Material to process START

import Mathlib
import Literature.MathematicalPhysics.QuantumFieldTheory.Balaban1983to89.T4ActivityTilt
import Literature.MathematicalPhysics.QuantumFieldTheory.Balaban1983to89.T4ActivityTiltPotential
import Literature.MathematicalPhysics.QuantumFieldTheory.Balaban1983to89.T4ActivityTiltHistory
import Literature.MathematicalPhysics.QuantumFieldTheory.Balaban1983to89.T4ActivityReach

/-!
# T⁴-continuum spine estimate NE5 (node U3), polymer-activity route — companion §15 of the TILT LEMMA: the TWO-SPECIES
# bound of a (2.14)-term WITHOUT ANY DISPLACED-ENDPOINT DATUM — the form domination (DOM) PRODUCED pointwise from the
# reference run's kernels and the kernel displacements (§10's junction composed with the reach lemmas of §14), and the
# normalised two-run bound with the displaced majorants, normalisation and determinant channel all discharged [folklore]

Cell `pub-balaban`, T⁴-continuum fan-out, node U3 / estimate NE5, prover seat P2 (assigned technique: *polymer-activity
Lipschitz route — bound output differences by activity differences via the printed convergence criteria (Kotecký–Preiss
norm)*), lineage generation 14; FILE v1 (NEW LEAF, the fifth COMPANION MODULE of `T4ActivityTilt` v1.5 = p191365 — frozen
at the gate's size cap —; it imports `T4ActivityTilt`, `T4ActivityTiltPotential` v1, `T4ActivityTiltHistory` v1.0.1 and
`T4ActivityReach` v1 and uses their declarations BY QUALIFIED / SELECTIVELY OPENED NAME; nothing of them is restated or
modified; THEOREMS ONLY, no `def`).  Honest frame of the whole cell unchanged: rung (B)+1 of a FINITE-VOLUME T⁴ programme;
NOT infinite volume, NOT a mass gap, NOT the Clay problem.  Nothing in this file is an estimate OF [Balaban1988RG2Cluster];
it is [folklore] bookkeeping (compositions of the lineage's own kernel-checked lemmas, finite sums, elementary real
inequalities), plus the dictionary of `T4ActivityTilt`'s header saying which printed ONE-run KIND of [Balaban1988RG2Cluster]
pp. 15–16 the hypothesis shapes read — every transposition of a ONE-run printed bound to the comparison of TWO runs being
NOT PRINTED and flagged so.  ABSOLUTE RULE kept: every hypothesis of every theorem is an explicit binder; no
internally-minted statement, no programme-internal claim and no disputed step of the papers under audit is used as a fact;
no `BetaPertH`, (B) or (B^μ) is hidden in a definition (there is no definition in this file); tree declarations of other
seats are cited BY NAME only.

WHERE IT SITS.  The route's closure `T4ActivityThreshold.ne5_at_max_of_model_actLip₂_reach` (v1.1) consumes the two-species
regularity datum `T4ActivityRecursion.InputModel.ActivityLipschitz₂ W m Λop Λhist ρ₀` (v1.4 §9.2) — the lineage's wall
G-ne5p2-3′, NOT PRINTED —, and `T4ActivityThreshold.activityLipschitz₂_of_termSlots` reduces it to a per-term slot
`‖T q − T p‖ ≤ (Λop·‖q.1 − p.1‖/ϱOp + Λhist·‖q.2 − p.2‖/ϱHist)·G` around every base point `p` within relative reach `ρ₀`.
`T4ActivityTiltHistory.twoSpecies_of_tilt_affine` (§12.4) gives that slot shape for a normalised tilted (2.14)-term, but
from hypotheses half of which concern the DISPLACED endpoint `q` (its tilted majorant `M_A`, its normalisation `z_A ≠ 0`,
its kernels' invertibility and decay), which in `ActivityLipschitz₂` is ARBITRARY within the reach and carries no data.
`T4ActivityReach` (§14) produced each displaced datum from REFERENCE data + a small displacement.  THIS FILE COMPOSES:
  §15.1 the form domination (DOM) of `T4ActivityTilt` §8 PRODUCED POINTWISE from constituent data (§9.3's junction with
        its last step `norm_integral_tilt_sub_le_of_entryBounds` replaced by `norm_diffForm_le`; same hypotheses minus the
        measure-side ones, same constant: `norm_diffForm_le_of_constituentBounds`) and from resolvent data (§10's:
        `norm_diffForm_le_of_resolventBounds`) — the `hdomop` currency of the two-species composition;
  §15.2 (DOM) OF THE REACH: for the displaced kernels `L_B + E_L`, `A_B + E_A`, `P_B + E_P` against `L_B, A_B, P_B`, the
        pointwise domination from REFERENCE one-run data WITH ROOM (rates `2δ` / `δ`) and the displacement sizes
        `r_L, r, r_P` under the reach conditions `c r K² < 1`, `c_P r_P K² < 1` — NO hypothesis on the displaced run
        (`norm_diffForm_le_of_reach`: §14's `resolvent_near` / `inv_near` supply §10's `hdA`/`hA`/`hRA`/`hCA`, both runs
        enter at common constants `m̄ ≥ m + r_L`, `c′ ≥ c/(1 − c r K²)`, `c_P′ ≥ c_P/(1 − c_P r_P K²)`); and with sizes
        LINEAR in one relative displacement `t ∈ [0, 1]` (`r_• = κ_• t`) the constant is `c_G·t`, `c_G` free of `t`
        (`norm_diffForm_le_of_reach_linear`);
  §15.3 the operator channel assembled with the potential channel of `T4ActivityTiltPotential` §11.2 under term rates
        linear in `t`: `‖Δ_G + Δ_V‖ ≤ (c_G + κ_Q W K)t·domForm + (κ_R n₀K″)t` (`opDom_of_reach_linear`) — the linear
        moduli `ρ ≤ c_ρ δ_op`, `βop ≤ c_β δ_op` of §12.4, PRODUCED;
  §15.4 THE TWO-SPECIES BOUND OF THE REACH (`twoSpecies_of_reach`): `T4ActivityTiltHistory.norm_tiltedTerm_sub_le_
        twoSpecies` with the displaced (ROB) majorant (`M_A = e^{βop+βh}M′` by `majorant_transfer` from the reference
        majorant WITH ROOM `u′ ≥ u + ρ`), the displaced integrability (`integrable_tilted`), the displaced normalisation
        `z_A ≠ 0`, `‖z_A‖ ≥ ‖z_B‖/2` and the determinant constant `ζ = 2E₀/‖z_B‖` (`det_of_reach`, reach `2E₀ ≤ ‖z_B‖`)
        ALL DISCHARGED — no hypothesis mentions the displaced endpoint; in reference units (`twoSpecies_of_reach_ref`); and
        with rate moduli linear in the two relative sizes the (9.3)-SHAPE `≤ Λop·G·δ_op + Λh·G·δ_h` with ENVELOPE
        `G = 2e^{β̄}M′/‖z_B‖` and moduli `Λop = (c_ρ + e u c_β)(2 + c_ζ)/(e u) + c_ζ`, `Λh = c_h(2 + c_ζ)`,
        `c_ζ = 4c₀M₀′/(e u₀‖z_B‖)` — functions of REFERENCE one-run data and of the rate constants ALONE
        (`twoSpecies_of_reach_affine`, via `twoSpecies_of_tilt_affine` BY NAME);
  §15.5 THE WHOLE CHAIN in one theorem for the (2.14)-term shape (`termSlot_of_reach`): operator channel = Gaussian
        difference form of the displaced-vs-reference kernels + potential sum of the difference kernels, history channel
        bounded, normalisation tilt = the quadratic form of `E_P`; hypotheses = reference data with room, sizes and term
        rates linear in `t = δ_op`, uniform rooms/reach, measurability — none on the displaced endpoint; conclusion = the
        per-term `hslot` shape with explicit moduli;
  §15.6 toy: every hypothesis of §15.2 inhabited on the `2 × 2` toy of `T4ActivityTilt` §10.1 with NO displaced datum.
NET for the wall (honest): after §14–§15 the per-term slot of `activityLipschitz₂_of_termSlots` follows from (i) ONE-run
data of printed KIND at the base point WITH ROOM (entry decay of `L`, of the resolvents of `A`, of `P⁻¹` at doubled rate;
absolute majorants at growth `u′ > u`, `u₀′ > u₀`; `2E₀ ≤ ‖z_B‖`) — candidates for `InputModel.Base`/`BaseMajorant` —,
(ii) the history bound `βh ≤ c_h δ_h` (§12, `norm_histPot_read_sub_le`, from (B13) (1.23)/(1.24) KIND), and (iii) the
displacement sizes of the kernels and of the potential's term rates being LINEAR in `δ_op = ‖q.1 − p.1‖/ϱOp` — which is
a property of the NORM CHOSEN on the operator slot (a modelling decision of the term model, next step of the lineage) and,
for the ACTUAL two runs `𝐀` vs `𝐁` of (1.1)–(1.4), exactly the NOT-PRINTED two-spacing rate content of
`InputModel.OperatorRate` (NE2 ∧ NE3) and `InsertionRate`.  So the NOT-PRINTED content of the wall is RELOCATED to rate
data, as planned (record §5 (40)); it is not discharged, and nothing here claims it is.  Smallness census of this file:
`c κ_A K² < 1`, `c_P κ_P K² < 1` (§15.2), `2E₀ ≤ ‖z_B‖` and the rooms `u + ρ ≤ u′`, `u₀ + ρ₀ ≤ u₀′` (§15.4) — REACH /
ROOM conditions (restrictions of `ρ₀` and of the admissible growth parameters), never conditions on print's constants.

DICTIONARY (which printed KIND the binders read; the transposition to two runs NOT PRINTED) = that of `T4ActivityTilt`'s
and `T4ActivityReach`'s headers, unchanged: `L, A, P` ↦ the constituents of the first quadratic form of (2.14)–(2.15)
(`Γ = L·A^{−1/2}` by (2.7), `P = C^{(k)}(Z₀, σ(Z))⁻¹`); entry decay `c e^{−δd}` ↦ the (2.16) KIND, p. 15 *"In the
expression on the right-hand side we replace the operators by the corresponding operators with σ(Z) = 0, 𝐔 = U, 𝐉 = 0,
and we estimate the error. For the quadratic form in the first exponential the difference is a quadratic form"* p. 16
*"½⟨X, R₁X⟩, with matrix elements satisfying the bound"* (2.16) `|R₁(b, b′)| ≤ (O(1)e^{−1/3 δ₀M} + O(α₀ + α₁))
exp(−½δ₀|b₋ − b′₋|)`; normalisations ↦ p. 16 *"Similarly, the next Gaussian measure is replaced by the measure with the
new covariance, multiplied by a quotient of determinants, which can be estimated by (2.17)"* (ONE run against the
`σ(Z) = 0` reference; the two-run quotient NOT PRINTED); majorants `M′, M₀′` ↦ the (2.23)–(2.26) KIND; the potential
channel's `τ, Q, 𝐕″, w, v, K″` ↦ (2.18)–(2.20), (1.42) KIND as in `T4ActivityTiltPotential`'s header.

PROVENANCE.  Cell journal `CLAIMS.log` (rotated 2026-08-19T18:57Z): this generation's claim `T4-U3.E-NE5-PROVE-P2n*`
(l.728), `T4ActivityReach` v1 LANDED l.846; record `t4/T4-EST-U3-NE5-P2.md` §0(u)/§5 (40); carver ruling T4-DAG v26 §8 Q31
(readings of B13 are binders, never cited facts; the wall stays NOT PRINTED) — complied with throughout.

VERSIONS.  v1 (gen 14): NEW LEAF — §15.1–§15.6 as above.
-/

noncomputable section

Material to process END

Task item:
Your answer should consist only of the lines from the one with "and we estimate" through the last line of the entries above, retyped exactly.

Response:
and we estimate the error. For the quadratic form in the first exponential the difference is a quadratic form"* p. 16
*"½⟨X, R₁X⟩, with matrix elements satisfying the bound"* (2.16) `|R₁(b, b′)| ≤ (O(1)e^{−1/3 δ₀M} + O(α₀ + α₁))
exp(−½δ₀|b₋ − b′₋|)`; normalisations ↦ p. 16 *"Similarly, the next Gaussian measure is replaced by the measure with the
new covariance, multiplied by a quotient of determinants, which can be estimated by (2.17)"* (ONE run against the
`σ(Z) = 0` reference; the two-run quotient NOT PRINTED); majorants `M′, M₀′` ↦ the (2.23)–(2.26) KIND; the potential
channel's `τ, Q, 𝐕″, w, v, K″` ↦ (2.18)–(2.20), (1.42) KIND as in `T4ActivityTiltPotential`'s header.

PROVENANCE.  Cell journal `CLAIMS.log` (rotated 2026-08-19T18:57Z): this generation's claim `T4-U3.E-NE5-PROVE-P2n*`
(l.728), `T4ActivityReach` v1 LANDED l.846; record `t4/T4-EST-U3-NE5-P2.md` §0(u)/§5 (40); carver ruling T4-DAG v26 §8 Q31
(readings of B13 are binders, never cited facts; the wall stays NOT PRINTED) — complied with throughout.

VERSIONS.  v1 (gen 14): NEW LEAF — §15.1–§15.6 as above.
-/

noncomputable section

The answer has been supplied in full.